Do you remember earlier when I said that Derek said, “When performing the huge matrix multiplications required by deep neural networks, most of the time and energy goes into fetching those weight values rather than actually doing the computation.” Well, in the case of Mythic’s technology, the weight values are already stored in the floating gates.
The end result of all this is that the first of Mythic’s devices, the M1076, which is implemented in what would now be considered to be a cheap-and-cheerful 40nm process technology, can perform 25 trillion math operations per second whilst consuming only around 3 watts of power (an equivalent digital platform would be around the size of a 1/3 height shoebox equipped with a turbofan to dissipate the 100 watts of power it was guzzling).
Meet the Mythic 1076 (Image source: Mythic AI)
Now, there are all sorts of nitty-gritty details that I don’t have the time or the energy (no pun intended) to go into here — such as the fact that there’s a lot of internal calibration (employing analog and digital techniques) to ensure that the device consistently hits its 8-bits of accuracy, also the fact that the layers of analog neurons are interspaced with interfaces in the digital domain — but the bottom line is that the M1076 has the capacity for around 80 million synapses.
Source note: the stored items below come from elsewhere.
import Summits.RiemannHypothesis.RiemannHypothesis.Theses.OddSector
import Literature.NumberTheory.LFunctions.WeilExplicit
import Literature.NumberTheory.LFunctions.YoshidaOddCriterion
import Literature.NumberTheory.LFunctions.UniformWeilPositivityRH
import Literature.NumberTheory.LFunctions.WeilSmallSupportPositivity
import Literature.NumberTheory.LFunctions.WeilGroundEnergyProofs
import Literature.NumberTheory.LFunctions.WeilMellinBounds
import HarnessLib
import Summits.QuantumFields.BalabanUV.Beta.GAN24.ForcingFacePairFormAssembly
import Summits.QuantumFields.BalabanUV.Beta.GAN24.CrossedFromThreeWords
import Summits.QuantumFields.BalabanUV.Beta.GAN24.FaceWordFullZeroPatterns
import Summits.QuantumFields.BalabanUV.Beta.GAN24.WSlotT2OfPieces

/-!
# `BalabanUV.Beta.GAN24.FaceReadCrossedValueZero` — binder row G-an2-4 ∕ (CONV-C), W-slot (α-0), typer's PART VI row **T6-VAL**, the (γ) hand's letter **K7-0 AS A THEOREM ABOUT road-P2's
# LITERAL**: **THE CROSSED VALUE OF THE LEVEL-0 FORCING's DEEP-PERIOD FACE READ** — for the level-0 dressed second-order source `c • mmRead Lc (K3OfK X̃♮₀ Lc S♮₀ M W) + cB • B` of road-P2
# (`X̃♮₀ = unitK sf sm (coDressKBmAt r Lc (KInvStep Lc 0))`, `S♮₀ = unitS sf sm (SpureRecAt d Lc r cE cVH cΛ 0)` the FULL level-0 stencil table, `M` any `Lc`-vertex family with F5 rows,
# `W = W2SymOfK X̃♮₀ Lc S♮₀ M 0 M₂`, `B` off the `inl/inl` block), the `LS`-symmetrised period-`P` face read on the CROSSED pattern `(a₀b₀;a₀b₀)`, `a₀ ≠ b₀` — leaf-02's
# `ForcingFacePairFormAssembly.forcingPairForm_dressedStep` LHS at `(κ,κ′,κ₁,κ₂) = (a₀,b₀,a₀,b₀)`, WITHOUT its antisymmetry inputs `hL ∕ hR` — EQUALS
# `4 · (c·(−K₀²)) · K₀² · (Val(b₀,a₀;a₀,b₀) + Val(a₀,b₀;b₀,a₀))`, `K₀ = sf·sm·(stepScale d Lc 0 · Lc^{d+1})⁻¹`, `Val` = this hand's level-0 E-sector value (`FaceWordFullZero.faceWordFull_zero_value`:
# the `E2 d Lc 0`-cell pairing of K2's face profiles at period `Lc·P` minus `Lc^{2(d+1)}·` the `E2 d Lc 1` one at period `P`, with the unit∕amplitude prefactor `((sf·sm)⁻¹sf⁻²cE)²·(−¼)·sf²`).
# This is `CrossedLedgerTelescope`'s `hface0` letter for road-P2's literal: the VH sector and the `W` word contribute NOTHING to the crossed value at level 0, and the count is `8 = 2 × 4`
# (G-an2-4 CRUX TEAM (2), seat `b2b-balaban-gan24-formalise-leaf-06` = the (γ) hand, gen 57; journal [GAN24LEAF06-G57-INTENT-6]; memo `g57/K7-ZERO-g57.md` §7)

NOT IN PRINT; OUR PROOF ([folklore] bookkeeping: the text IS leaf-02 Part 50c's proof with Part 49 replaced by this hand's `CrossedFromThreeWords.crossed_of_threeWords` fed by the eight level-0
values∕zeros of `FaceWordFullZero.faceWordFull_zero_value`, `FaceWordFullZeroPatterns.faceWordFull_{zero_eq_zero_of_left_diag, swap_zero_value, swap_zero_eq_zero_of_left_diag}`; leaf-02
Parts 44a∕46∕47∕50b `DressedVertexFacePush`, `FourFaceSourceWordsDeep.faceRead_dressedSource_inl_inl`, `FaceWWordVanishing.faceWWord_LS_eq_zero` BY NAME; 0 `def`, 0 cited fact, 0 `def … : Prop`,
0 sorry).  HONEST FRAMING (cell contract, verbatim): «discharging `BetaPertH` makes Bałaban's UV stability UNCONDITIONAL — a real constructive-QFT result; it is NOT the continuum limit and NOT
the Clay problem.»  HONEST DEPENDENCY (verbatim): «continuum YM on T⁴ ⇐ BetaPertH ∧ nine spine estimates (0/9 proved); BetaPertH ⇐ (D1) ∧ (D4) ∧ CAP+tail; G-an2-4 gates asym, D1 and
NE2/3/4.»  WHAT THIS IS NOT: not `hXu` (leaf-03's `valLedger_all_iff_target_pin` wants the NUMBER `−4·Lc⁸·(Lc²P²−1)` at the pins: that needs the closed evaluation of `Val` — this hand's
`WilsonProfilePairing` for the `E2 d Lc 0` half, K2∕(Q-L) for the `E2 d Lc 1` half — NOT done here); the F5 rows of `S♮₀` and `M` (`hSrow`, `hMrow`) stay HYPOTHESES; discharges NOTHING of
`hX` ∕ (C) ∕ `hB0` ∕ `hBF` ∕ (Q-L); NEVER «G-an2-4 closed» as (CONV-C); NOT D1, NOT `BetaPertH`, NOT continuum, NOT Clay.  2026-08-24; no existing file touched.
v1.1 (leaf-06 g58): `set_option maxHeartbeats 400000 in` before the one theorem (170k-probe of the concat chain timed out at `whnf`∕`isDefEq` inside this declaration; default 200k passes with < 15 % margin — the hub `lake build` is ≈ 10–15 % hungrier); statement and proof byte-identical to v1.
v1.2 (leaf-06 g58): the zero-table rate lemma is the tree's `WSlotT2OfPieces.locStencil₂_zero` BY NAME (import added) — v1∕v1.1 opened leaf-02 50c's `locStencil₂_zero'`, a `dedup.landed` twin that 50c must drop at filing (the OWNER's W-gan24p1-g41-2 (3)); statement and proof otherwise byte-identical.
-/

noncomputable section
These synapses can be arranged in layers as required. That is, you could theoretically have a single layer with 80 million synapses, or 100 layers each with 800,000 synapses, or 80 million layers each with a single synapse.
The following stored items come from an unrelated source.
/-! ## A. Coding: the two exact bonds are two edges of the trail -/

/-- **Coding of a member of `𝓢_{1̲,m₂,1̲,m₄}(v,y,w,x)`.**  If
`ω ∈ {0 –1̲– v}_{c₀} ⊛ {v ←m₂→ y}_{c₁} ⊛ {y –1̲– w}_{c₂} ⊛ {w ←m₄→ x}_{c₃}` (lattice configurations), there is ONE
bond-self-avoiding word `W` of length `L` with `W(1) = v`, `W(r) = y`, `W(r+1) = w`, `W(L) = x` (`1 + m₂ ≤ r`,
`r + 1 + m₄ ≤ L`), the bond `[0,1)` in `ω_{c₀}`, the arc `[1,r)` open in `ω_{c₁}`, the bond `[r,r+1)` in `ω_{c₂}`, the
arc `[r+1,L)` in `ω_{c₃}`: the landed square coding applied to the witness sets, the exact witnesses shrunk to bonds.
[cite: FitznerVanDerHofstad2017, §4.2 Def. 4.1, (4.17) and the sentence after it (arXiv:1506.07977v2 pp. 35–36 = EJP p. 33)]
[cite: FitznerVanDerHofstad2016NoBLE, §5.3.1 (5.35) PTRF p. 1097] -/
theorem exists_trail_of_mem_genDisjOcc_lineEvents₄_eqOne₁₃ {k : ℕ} {c : Fin 4 → Fin k}
    {ω : Fin k → BondConfig (Site d)} (hω : ∀ j, ω j ⊆ (zdGraph d).edgeSet) {m₂ m₄ : ℕ} {v y w x : Site d}
    (h : ω ∈ genDisjOcc (lineEvents₄ (eq 1) (ge m₂) (eq 1) (ge m₄) v y w x) c) :
    ∃ (L r : ℕ) (W : Fin L → Fin d × Bool), IsTrail W ∧ 1 + m₂ ≤ r ∧ r + 1 + m₄ ≤ L ∧
      wordPos W 1 = v ∧ wordPos W r = y ∧ wordPos W (r + 1) = w ∧ wordPos W L = x ∧
      (↑(wordArc W 0 1) : Set (Sym2 (Site d))) ⊆ ω (c 0) ∧
        (↑(wordArc W 1 r) : Set (Sym2 (Site d))) ⊆ ω (c 1) ∧
          (↑(wordArc W r (r + 1)) : Set (Sym2 (Site d))) ⊆ ω (c 2) ∧
            (↑(wordArc W (r + 1) L) : Set (Sym2 (Site d))) ⊆ ω (c 3) := by
  classical
  obtain ⟨K, hKω, hKA, hdisj⟩ := h
  have hA0 : K 0 ∈ (openConnEq 1 (0 : Site d) v : Set (BondConfig (Site d))) := by
    simpa [lineEvents₄] using hKA 0
  have hA1 : K 1 ∈ (openConnGe m₂ v y : Set (BondConfig (Site d))) := by simpa [lineEvents₄] using hKA 1
  have hA2 : K 2 ∈ (openConnEq 1 y w : Set (BondConfig (Site d))) := by simpa [lineEvents₄] using hKA 2
  have hA3 : K 3 ∈ (openConnGe m₄ w x : Set (BondConfig (Site d))) := by simpa [lineEvents₄] using hKA 3
  obtain ⟨h0v, hb₁⟩ := (mem_openConnEq_one_iff (0 : Site d) v (K 0)).1 hA0
  obtain ⟨hyw, hb₃⟩ := (mem_openConnEq_one_iff y w (K 2)).1 hA2
  have hb₁1 : s((0 : Site d), v) ∉ K 1 := fun h' =>
    Set.disjoint_left.1 (hdisj (show (0 : Fin 4) ≠ 1 by decide)) hb₁ h'
  have hb₁3 : s((0 : Site d), v) ∉ K 3 := fun h' =>
    Set.disjoint_left.1 (hdisj (show (0 : Fin 4) ≠ 3 by decide)) hb₁ h'
  have hb₃1 : s(y, w) ∉ K 1 := fun h' => Set.disjoint_left.1 (hdisj (show (2 : Fin 4) ≠ 1 by decide)) hb₃ h'
  have hb₃3 : s(y, w) ∉ K 3 := fun h' => Set.disjoint_left.1 (hdisj (show (2 : Fin 4) ≠ 3 by decide)) hb₃ h'
  have hb₁₃ : s((0 : Site d), v) ≠ s(y, w) := fun h' =>
    Set.disjoint_left.1 (hdisj (show (0 : Fin 4) ≠ 2 by decide)) hb₁ (h' ▸ hb₃)
  have hd13 : Disjoint (K 1) (K 3) := hdisj (show (1 : Fin 4) ≠ 3 by decide)
  -- the witness configurations on four levels, the exact ones shrunk to their bonds
  let ω' : Fin 4 → BondConfig (Site d) := ![{s((0 : Site d), v)}, K 1, {s(y, w)}, K 3]
  have hω'0 : ω' 0 = {s((0 : Site d), v)} := rfl
  have hω'1 : ω' 1 = K 1 := rfl
  have hω'2 : ω' 2 = {s(y, w)} := rfl
  have hω'3 : ω' 3 = K 3 := rfl
  have hω'lat : ∀ j, ω' j ⊆ (zdGraph d).edgeSet := by
    intro j
    fin_cases j
    · show ({s((0 : Site d), v)} : Set (Sym2 (Site d))) ⊆ _
      exact Set.singleton_subset_iff.2 (hω _ (hKω 0 hb₁))
    · exact (hKω 1).trans (hω _)
    · show ({s(y, w)} : Set (Sym2 (Site d))) ⊆ _
      exact Set.singleton_subset_iff.2 (hω _ (hKω 2 hb₃))
    · exact (hKω 3).trans (hω _)
  have hmem : ω' ∈ genDisjConnN (sqLines (fun i : Fin 4 => i) 1 m₂ 1 m₄ v y w x) := by
    refine ⟨fun i => ω' i, fun i => ?_, fun i => ?_, ?_⟩
    · fin_cases i <;> simp [sqLines]
    · fin_cases i
      · simpa [sqLines, GDLine.event, hω'0] using
          openConnEq_subset_openConnGe 1 (0 : Site d) v
            ((mem_openConnEq_one_iff (0 : Site d) v ({s((0 : Site d), v)} : Set (Sym2 (Site d)))).2
              ⟨h0v, Set.mem_singleton _⟩)
      · simpa [sqLines, GDLine.event, hω'1] using hA1
      · simpa [sqLines, GDLine.event, hω'2] using
          openConnEq_subset_openConnGe 1 y w
            ((mem_openConnEq_one_iff y w ({s(y, w)} : Set (Sym2 (Site d)))).2 ⟨hyw, Set.mem_singleton _⟩)
      · simpa [sqLines, GDLine.event, hω'3] using hA3
    · intro i j hij
      fin_cases i <;> fin_cases j
      · exact absurd rfl hij
      · simpa [hω'0, hω'1] using hb₁1
      · simpa [hω'0, hω'2] using hb₁₃
      · simpa [hω'0, hω'3] using hb₁3
      · simpa [hω'0, hω'1] using hb₁1
      · exact absurd rfl hij
      · simpa [hω'1, hω'2] using hb₃1
      · simpa [hω'1, hω'3] using hd13
      · simpa [hω'0, hω'2] using hb₁₃.symm
      · simpa [hω'1, hω'2] using hb₃1
      · exact absurd rfl hij
      · simpa [hω'2, hω'3] using hb₃3
      · simpa [hω'0, hω'3] using hb₁3
      · simpa [hω'1, hω'3] using hd13.symm
      · simpa [hω'2, hω'3] using hb₃3
      · exact absurd rfl hij
  obtain ⟨L, r₁, r₂, r₃, W, hW, hr₁, hr₁₂, hr₂₃, hr₃L, hv, hy, hw, hx, h0, h1, h2, h3⟩ :=
    exists_trail_of_mem_genDisjConnN_sqLines hω'lat hmem
  -- the first arc is the single bond `(0,v)`: `r₁ = 1`
  have hcard₁ : (wordArc W 0 r₁).card ≤ 1 := by
    have hsub : wordArc W 0 r₁ ⊆ {s((0 : Site d), v)} := by
      intro e he
      have := h0 (Finset.mem_coe.2 he)
      simpa [hω'0] using this
    simpa using Finset.card_le_card hsub
  rw [hW.card_wordArc (by omega)] at hcard₁
  -- the third arc is the single bond `(y,w)`: `r₃ = r₂ + 1`
  have hcard₃ : (wordArc W r₂ r₃).card ≤ 1 := by
    have hsub : wordArc W r₂ r₃ ⊆ {s(y, w)} := by
      intro e he
      have := h2 (Finset.mem_coe.2 he)
      simpa [hω'2] using this
    simpa using Finset.card_le_card hsub
  rw [hW.card_wordArc (by omega)] at hcard₃
  have hr₁' : r₁ = 1 := by omega
  have hr₃' : r₃ = r₂ + 1 := by omega
  subst hr₁' hr₃'
  refine ⟨L, r₂, W, hW, hr₁₂, by omega, hv, hy, hw, hx, ?_, ?_, ?_, ?_⟩
  · refine h0.trans ?_
    rw [hω'0]
    exact Set.singleton_subset_iff.2 (hKω 0 hb₁)
  · exact h1.trans (by rw [hω'1]; exact hKω 1)
  · refine h2.trans ?_
    rw [hω'2]
    exact Set.singleton_subset_iff.2 (hKω 2 hb₃)
  · exact h3.trans (by rw [hω'3]; exact hKω 3)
Of course, very few people wish to purchase a chip on its own and then start experimenting with it. What is required is a development board with some sort of interface (say PCIe) that can be plugged into a computer. For this reason, the folks at Mythic offer a complete M1076-based family from chip to development board to evaluation system.
Meet the M1076 family (Image source: Mythic AI)
But wait, there’s more, because Mythic also offers support for a wide variety of host platforms — including X86, NVIDIA Jetson Xavier NX/TX2, Qualcomm RB5, and NXP i.MX8M — running Linux Ubunto or Linux for Tegra (NVIDIA), with pre-trained deep neural net (DNN) models for applications like an object detector (YOLOv3), Pose Estimator (OpenPose V1.5 Body25), and Classifiers (ResNet 18 and ResNet50).
I don’t know about you, but much like the classic Guinness advert, I think this is “Brilliant!” I would never have conceived the idea of creating ANNs with analog neurons formed from columns of Flash cell synapses in a million years but — now I’ve been exposed to the concept — I think this could herald a new day in AI inferencing. As always, we certainly do live in exciting times. How about you? Do you have any thoughts you’d care to share on any of this?